The papers are more than a little credulous about the participation in the raids of two B-2 stealth bombers, the first combat use ever of the $2-billion-a-copy planes. Nobody seems to notice that there could be anything but a straightforward military motivation here–oh, like B-2 and Air Force budget justification. The LAT’s stenography is all-too-typical: “Military experts said the use of the bomber on the first day of the campaign was significant. Unlike cruise missiles, which carry relatively light warheads, the B-2 can carry 2,000-pound bombs capable of penetrating underground facilities.” To write this is not to notice that the warheads on the cruise missiles launched by the B-52s are also 2,000 pounds.

The papers all run reports of Microsoft’s offer to settle its antitrust lawsuit with the government. The WSJ says the company has offered to alter the contracts it reaches with personal-computer makers and Internet service providers to avoid requiring the exclusive or near-exclusive distribution of MS products. The paper also says the odds that this will be accepted are “slim.”

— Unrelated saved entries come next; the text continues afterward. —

/-- The working form of `(∘)` gives the printed chain, for any pair (the statement file's
`strictGaussianChain_of_lt_below`, re-indexed). [cite: PakPanova2013, Thm. 1 eq. (∘)] -/
theorem strictGaussianChain_of_strictGauss {ℓ m : ℕ}
    (h : ∀ k, 2 ≤ k → 2 * k ≤ ℓ * m → boxPartitionCount (k - 1) ℓ m < boxPartitionCount k ℓ m) :
    StrictGaussianChain ℓ m :=
  strictGaussianChain_of_lt_below fun k hk hk' => by
    have h' := h (k + 1) (by omega) (by omega)
    rwa [Nat.add_sub_cancel] at h'

/-! ### §7. Thm. 6: the small cases `ℓ ∈ {5, 6, 7}`, the exceptional pairs, and `ℓ = 2` -/

/-- `ℓ = 5`: `(∘)` for `(5, m)`, all `m ≥ 5` except `m ∈ {6, 10, 14}` (base `5 ≤ m ≤ 22` by the table,
then the additivity lemma with `m₂ = 8` — see PRINT NOTE 1 in the module docstring: the printed step
`m₂ = 10` would invoke the exceptional pair `(5,10)`). [cite: PakPanova2013, Thm. 6] -/
theorem strictGauss_five : ∀ m, 5 ≤ m → m ≠ 6 → m ≠ 10 → m ≠ 14 →
    ∀ k, 2 ≤ k → 2 * k ≤ 5 * m → boxPartitionCount (k - 1) 5 m < boxPartitionCount k 5 m := by
  intro m
  induction m using Nat.strong_induction_on with
  | _ m ih =>
    intro hm h6 h10 h14
    by_cases hm' : m ≤ 22
    · interval_cases m
      all_goals first
        | exact absurd rfl h6 | exact absurd rfl h10 | exact absurd rfl h14
        | exact strictGauss_of_strictBetween _ _ (by decide +kernel)
    · have hA := ih (m - 8) (by omega) (by omega) (by omega) (by omega) (by omega)
      have hB : ∀ k, 2 ≤ k → 2 * k ≤ 5 * 8 →
          boxPartitionCount (k - 1) 5 8 < boxPartitionCount k 5 8 :=
        strictGauss_of_strictBetween _ _ (by decide +kernel)
      have h := strictGauss_add hA hB (Or.inr ⟨20, by norm_num⟩) (by omega) (by norm_num)
        (Or.inr (by norm_num))
      rwa [show m - 8 + 8 = m by omega] at h

/-- `ℓ = 6`: `(∘)` for `(6, m)`, all `m ≥ 8` except `m ∈ {9, 11, 13}` (the pairs `(6,6)`, `(6,7)` are
exceptional too; base `8 ≤ m ≤ 21` by the table, then the additivity lemma with `m₂ = 8`).
[cite: PakPanova2013, Thm. 6] -/
theorem strictGauss_six : ∀ m, 8 ≤ m → m ≠ 9 → m ≠ 11 → m ≠ 13 →
    ∀ k, 2 ≤ k → 2 * k ≤ 6 * m → boxPartitionCount (k - 1) 6 m < boxPartitionCount k 6 m := by
  intro m
  induction m using Nat.strong_induction_on with
  | _ m ih =>
    intro hm h9 h11 h13
    by_cases hm' : m ≤ 21
    · interval_cases m
      all_goals first
        | exact absurd rfl h9 | exact absurd rfl h11 | exact absurd rfl h13
        | exact strictGauss_of_strictBetween _ _ (by decide +kernel)
    · have hA := ih (m - 8) (by omega) (by omega) (by omega) (by omega) (by omega)
      have hB : ∀ k, 2 ≤ k → 2 * k ≤ 6 * 8 →
          boxPartitionCount (k - 1) 6 8 < boxPartitionCount k 6 8 :=
        strictGauss_of_strictBetween _ _ (by decide +kernel)
      have h := strictGauss_add hA hB (Or.inr ⟨24, by norm_num⟩) (by omega) (by norm_num)
        (Or.inr (by norm_num))
      rwa [show m - 8 + 8 = m by omega] at h

/-- `ℓ = 7`: `(∘)` for `(7, m)`, all `m ≥ 7` except `m = 10` (base `7 ≤ m ≤ 18` by the table, then the
additivity lemma with `m₂ = 8` — the printed step `m₂ = 10` would invoke the exceptional pair
`(7,10)`). [cite: PakPanova2013, Thm. 6] -/
theorem strictGauss_seven : ∀ m, 7 ≤ m → m ≠ 10 →
    ∀ k, 2 ≤ k → 2 * k ≤ 7 * m → boxPartitionCount (k - 1) 7 m < boxPartitionCount k 7 m := by
  intro m
  induction m using Nat.strong_induction_on with
  | _ m ih =>
    intro hm h10
    by_cases hm' : m ≤ 18
    · interval_cases m
      all_goals first
        | exact absurd rfl h10
        | exact strictGauss_of_strictBetween _ _ (by decide +kernel)
    · have hA := ih (m - 8) (by omega) (by omega) (by omega)
      have hB : ∀ k, 2 ≤ k → 2 * k ≤ 7 * 8 →
          boxPartitionCount (k - 1) 7 8 < boxPartitionCount k 7 8 :=
        strictGauss_of_strictBetween _ _ (by decide +kernel)
      have h := strictGauss_add hA hB (Or.inr ⟨28, by norm_num⟩) (by omega) (by norm_num)
        (Or.inr (by norm_num))
      rwa [show m - 8 + 8 = m by omega] at h

/-- **Thm. 6, the positive part for `ℓ ≥ 5`**: "Strict unimodality `(∘)` … holds for pairs `(ℓ, m)`,
`ℓ ≤ m`, if … `ℓ, m ≥ 5` with the exception of the following values:
`{(5,6), (5,10), (5,14), (6,6), (6,7), (6,9), (6,11), (6,13), (7,10)}`" (working form of `(∘)`; for
`ℓ ≥ 8` this is Thm. 1). [cite: PakPanova2013, Thm. 6] -/
theorem PakPanova2013_thm_6_strict {ℓ m : ℕ} (hℓ : 5 ≤ ℓ) (hℓm : ℓ ≤ m)
    (hE : (ℓ, m) ≠ (5, 6) ∧ (ℓ, m) ≠ (5, 10) ∧ (ℓ, m) ≠ (5, 14) ∧ (ℓ, m) ≠ (6, 6) ∧ (ℓ, m) ≠ (6, 7) ∧
      (ℓ, m) ≠ (6, 9) ∧ (ℓ, m) ≠ (6, 11) ∧ (ℓ, m) ≠ (6, 13) ∧ (ℓ, m) ≠ (7, 10)) :
    ∀ k, 2 ≤ k → 2 * k ≤ ℓ * m → boxPartitionCount (k - 1) ℓ m < boxPartitionCount k ℓ m := by
  obtain ⟨e1, e2, e3, e4, e5, e6, e7, e8, e9⟩ := hE
  have hne : ∀ {a b : ℕ}, (ℓ, m) ≠ (a, b) → ℓ = a → m ≠ b := fun h ha hb => h (by rw [ha, hb])
  by_cases h8 : 8 ≤ ℓ
  · exact PakPanova2013_thm_1_strict h8 (le_trans h8 hℓm)
  · interval_cases ℓ
    · exact strictGauss_five m hℓm (hne e1 rfl) (hne e2 rfl) (hne e3 rfl)
    · exact strictGauss_six m (by have := hne e4 rfl; have := hne e5 rfl; omega) (hne e6 rfl)
        (hne e7 rfl) (hne e8 rfl)
    · exact strictGauss_seven m hℓm (hne e9 rfl)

The WP fronts, and the NYT stuffs, word from England that Britain’s highest court ruled that Augusto Pinochet is not immune from prosecution for human rights abuses merely because he’s an ex-head of state. While the ex-Chilean dictator will for the time being remain under house arrest in a London manse, the decision makes it possible, explains the Post, that he could be tried in any of the 112 nations that have signed the international treaty making torture a crime. The tricky part is that Britain didn’t sign the treaty until 1988 and Pinochet relinquished power in 1990, which the court ruled, means only those two years of his activities could be used to establish his criminal liability.

Following front-page coverage in the NYT last week, the WP reports on the mushrooming protests in New York against Mayor Giuliani’s handling of that controversial police shooting of an unarmed African immigrant. The paper’s story, run inside, notes that celebrity arrestees are quickly multiplying, and the NYPD didn’t help itself when its chief took a break from the scandal to jet off to the Oscars on a corporate junket. The story notes that the chief did suggest NYC cops apologize to citizens they stop but don’t end up arresting. Why isn’t that a department policy?